Having practiced immigration law for nearly 25 years, it has been my observation that our foreign worker program is largely misunderstood.

I read  editor John Harding’s April 17 editorial (Filipinos Welcome) with a combination of delight and relief.

Having practiced immigration law for nearly 25 years, it has been my observation that our foreign worker program is largely misunderstood and, sadly, the foreign workers take the brunt of our wrath when issues such as the current concerns about foreign workers at McDonald’s are raised.  In reality, the Filipinos working at McDonald’s may very likely not have come through the foreign worker program and may not even be temporary workers but actual permanent residents or citizens of Canada.

When reference is made to the Temporary Foreign Worker Program (TFWP), this is generally describing the process of bringing workers to Canada by way of an employer obtaining a Labour Market Opinion (LMO) from Service Canada. Service Canada is essentially Canada’s own human resources department and it is their mandate to ensure that Canadians have first crack at jobs in Canada. Service Canada will only issue an LMO to an employer who has made an application and demonstrated that they have made the necessary recruitment efforts to hire local Canadian citizens or permanent residents. Currently, the necessary period of advertising is for a minimum of four weeks in a minimum of three different sources. For lower-skilled workers such as food counter attendants and kitchen helpers, the advertising requirements are more stringent than this. Once Service Canada reviews the employer’s application, which includes proof of the advertising, an LMO will be issued only when the officer is satisfied there were no suitable Canadian applicants.

It is with the LMO that an individual applies for a work permit to come to Canada. This application for a work permit must be made overseas and cannot initially be made from within Canada. It is not a process that employers turn to lightly as it is expensive and time consuming.

However, there are many other ways that people may be working in Canada and the LMO process is only one facet of the TFWP. Canada is party to several bi-lateral trade agreements which allow for the exchange of youth between member nations. We also allow for the exchange of  workers between corporate branch offices under the Inter-company transferee category. In addition, we have work permit options within our Immigrant program. Persons who are married to Canadians and are sponsored for permanent residence from within Canada are eligible for open work permits.

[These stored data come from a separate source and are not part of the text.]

/-- **`λ`-continuity of the Dirichlet energy (L5)**: for real test functions `u, v` and `λ > 0`,
`|𝓔_R(u) − 𝓔_R(v)| ≤ 𝓔_R(u − v)/λ + (λ/2)(𝓔_R(u) + 𝓔_R(v))`. -/
theorem abs_weilDirichletEnergy_sub_le {u v : ℝ → ℝ} (hu : IsWeilTest fun t ↦ (u t : ℂ))
    (hv : IsWeilTest fun t ↦ (v t : ℂ)) (R : ℝ) {lam : ℝ} (hlam : 0 < lam) :
    |weilDirichletEnergy R (fun t ↦ (u t : ℂ)) - weilDirichletEnergy R (fun t ↦ (v t : ℂ))| ≤
      weilDirichletEnergy R (fun t ↦ ((u t - v t : ℝ) : ℂ)) / lam +
        lam / 2 * (weilDirichletEnergy R (fun t ↦ (u t : ℂ)) +
          weilDirichletEnergy R (fun t ↦ (v t : ℂ))) := by
  have hw := isWeilTest_sub_ofReal hu hv
  set Du : ℝ → ℝ := weilIncrement (fun x ↦ (u x : ℂ)) with hDu
  set Dv : ℝ → ℝ := weilIncrement (fun x ↦ (v x : ℂ)) with hDv
  set Dw : ℝ → ℝ := weilIncrement (fun x ↦ ((u x - v x : ℝ) : ℂ)) with hDw
  have hB : ∀ t, |Du t - Dv t| ≤ Dw t / lam + lam / 2 * (Du t + Dv t) :=
    fun t ↦ abs_weilIncrement_sub_le hu hv t hlam
  have hiu := integrableOn_weilArchDensity_mul_weilIncrement hu
  have hiv := integrableOn_weilArchDensity_mul_weilIncrement hv
  have hiw := integrableOn_weilArchDensity_mul_weilIncrement hw
  -- prime part
  have hP : |(∑ n ∈ weilPrimeIndex R, (Λ n : ℝ) / Real.sqrt n * Du (Real.log n)) -
      ∑ n ∈ weilPrimeIndex R, (Λ n : ℝ) / Real.sqrt n * Dv (Real.log n)| ≤
      (∑ n ∈ weilPrimeIndex R, (Λ n : ℝ) / Real.sqrt n * Dw (Real.log n)) / lam +
        lam / 2 * ((∑ n ∈ weilPrimeIndex R, (Λ n : ℝ) / Real.sqrt n * Du (Real.log n)) +
          ∑ n ∈ weilPrimeIndex R, (Λ n : ℝ) / Real.sqrt n * Dv (Real.log n)) := by
    rw [← Finset.sum_sub_distrib]
    calc |∑ n ∈ weilPrimeIndex R, ((Λ n : ℝ) / Real.sqrt n * Du (Real.log n) -
            (Λ n : ℝ) / Real.sqrt n * Dv (Real.log n))|
        ≤ ∑ n ∈ weilPrimeIndex R, |(Λ n : ℝ) / Real.sqrt n * Du (Real.log n) -
            (Λ n : ℝ) / Real.sqrt n * Dv (Real.log n)| := Finset.abs_sum_le_sum_abs _ _
      _ ≤ ∑ n ∈ weilPrimeIndex R, (Λ n : ℝ) / Real.sqrt n *
            (Dw (Real.log n) / lam + lam / 2 * (Du (Real.log n) + Dv (Real.log n))) := by
          refine Finset.sum_le_sum fun n _ ↦ ?_
          rw [← mul_sub, abs_mul, abs_of_nonneg (div_nonneg ArithmeticFunction.vonMangoldt_nonneg (Real.sqrt_nonneg _))]
          exact mul_le_mul_of_nonneg_left (hB _) (div_nonneg ArithmeticFunction.vonMangoldt_nonneg (Real.sqrt_nonneg _))
      _ = _ := by
          rw [← Finset.sum_add_distrib, Finset.mul_sum, Finset.sum_div, ← Finset.sum_add_distrib]
          refine Finset.sum_congr rfl fun n _ ↦ ?_
          ring
  -- archimedean part
  have hA : |(∫ t in Ioi (0 : ℝ), weilArchDensity t * Du t) -
      ∫ t in Ioi (0 : ℝ), weilArchDensity t * Dv t| ≤
      (∫ t in Ioi (0 : ℝ), weilArchDensity t * Dw t) / lam +
        lam / 2 * ((∫ t in Ioi (0 : ℝ), weilArchDensity t * Du t) +
          ∫ t in Ioi (0 : ℝ), weilArchDensity t * Dv t) := by
    rw [← integral_sub hiu hiv]
    have hm1 : IntegrableOn (fun t ↦ weilArchDensity t * Dw t / lam) (Ioi 0) := by
      exact hiw.div_const lam
    have hm2 : IntegrableOn (fun t ↦ lam / 2 * (weilArchDensity t * Du t + weilArchDensity t * Dv t))
        (Ioi 0) := by
      exact (hiu.add hiv).const_mul (lam / 2)
    have hmaj : IntegrableOn (fun t ↦ weilArchDensity t * (Dw t / lam + lam / 2 * (Du t + Dv t)))
        (Ioi 0) := by
      refine (hm1.add hm2).congr (Eventually.of_forall fun t ↦ ?_)
      simp only [Pi.add_apply]
      ring
    calc |∫ t in Ioi (0 : ℝ), (weilArchDensity t * Du t - weilArchDensity t * Dv t)|
        ≤ ∫ t in Ioi (0 : ℝ), |weilArchDensity t * Du t - weilArchDensity t * Dv t| :=
          abs_integral_le_integral_abs
      _ ≤ ∫ t in Ioi (0 : ℝ), weilArchDensity t * (Dw t / lam + lam / 2 * (Du t + Dv t)) := by
          refine setIntegral_mono_on (hiu.sub hiv).abs hmaj measurableSet_Ioi fun t ht ↦ ?_
          rw [← mul_sub, abs_mul, abs_of_pos (weilArchDensity_pos ht)]
          exact mul_le_mul_of_nonneg_left (hB t) (weilArchDensity_pos ht).le
      _ = _ := by
          have h1 : ∀ t, weilArchDensity t * (Dw t / lam + lam / 2 * (Du t + Dv t)) =
              (weilArchDensity t * Dw t) / lam + lam / 2 * (weilArchDensity t * Du t +
                weilArchDensity t * Dv t) := fun t ↦ by ring
          simp_rw [h1]
          rw [integral_add hm1 hm2, integral_div, integral_const_mul, integral_add hiu hiv]
  unfold weilDirichletEnergy
  have hE : ∀ a b c d : ℝ, (a + b) - (c + d) = (a - c) + (b - d) := fun a b c d ↦ by ring
  rw [hE]
  calc |((∑ n ∈ weilPrimeIndex R, (Λ n : ℝ) / Real.sqrt n * Du (Real.log n)) -
          ∑ n ∈ weilPrimeIndex R, (Λ n : ℝ) / Real.sqrt n * Dv (Real.log n)) +
        ((∫ t in Ioi (0 : ℝ), weilArchDensity t * Du t) -
          ∫ t in Ioi (0 : ℝ), weilArchDensity t * Dv t)|
      ≤ |(∑ n ∈ weilPrimeIndex R, (Λ n : ℝ) / Real.sqrt n * Du (Real.log n)) -
          ∑ n ∈ weilPrimeIndex R, (Λ n : ℝ) / Real.sqrt n * Dv (Real.log n)| +
        |(∫ t in Ioi (0 : ℝ), weilArchDensity t * Du t) -
          ∫ t in Ioi (0 : ℝ), weilArchDensity t * Dv t| := abs_add_le _ _
    _ ≤ _ := by
        have := add_le_add hP hA
        refine this.trans (le_of_eq ?_)
        ring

Canada’s Live-in-Caregiver program is also part of Canada’s economic immigration stream that allows individual employers to bring foreign workers to live in  their home and provide care for children and elderly family members. There are few such workers in Canada and this program is in high demand. Live-in-Caregivers, who come to Canada on initial work permits under the TFWP program, are eligible to apply for permanent residence after two years of employment. Once their application is approved in principle, they are also eligible for open work permits. Given the lengthy processing times of the permanent residence application process, individuals may remain on open work permits for many years. The greatest number of Live-In-Caregivers to Canada come from the Philippines. These people settle permanently in Canada with their families and make Canada their home.

As a professional woman, I have had the good fortune to have had several Filipino nannies help me in raising my children. Many of these women are considered to be extended family members by my family.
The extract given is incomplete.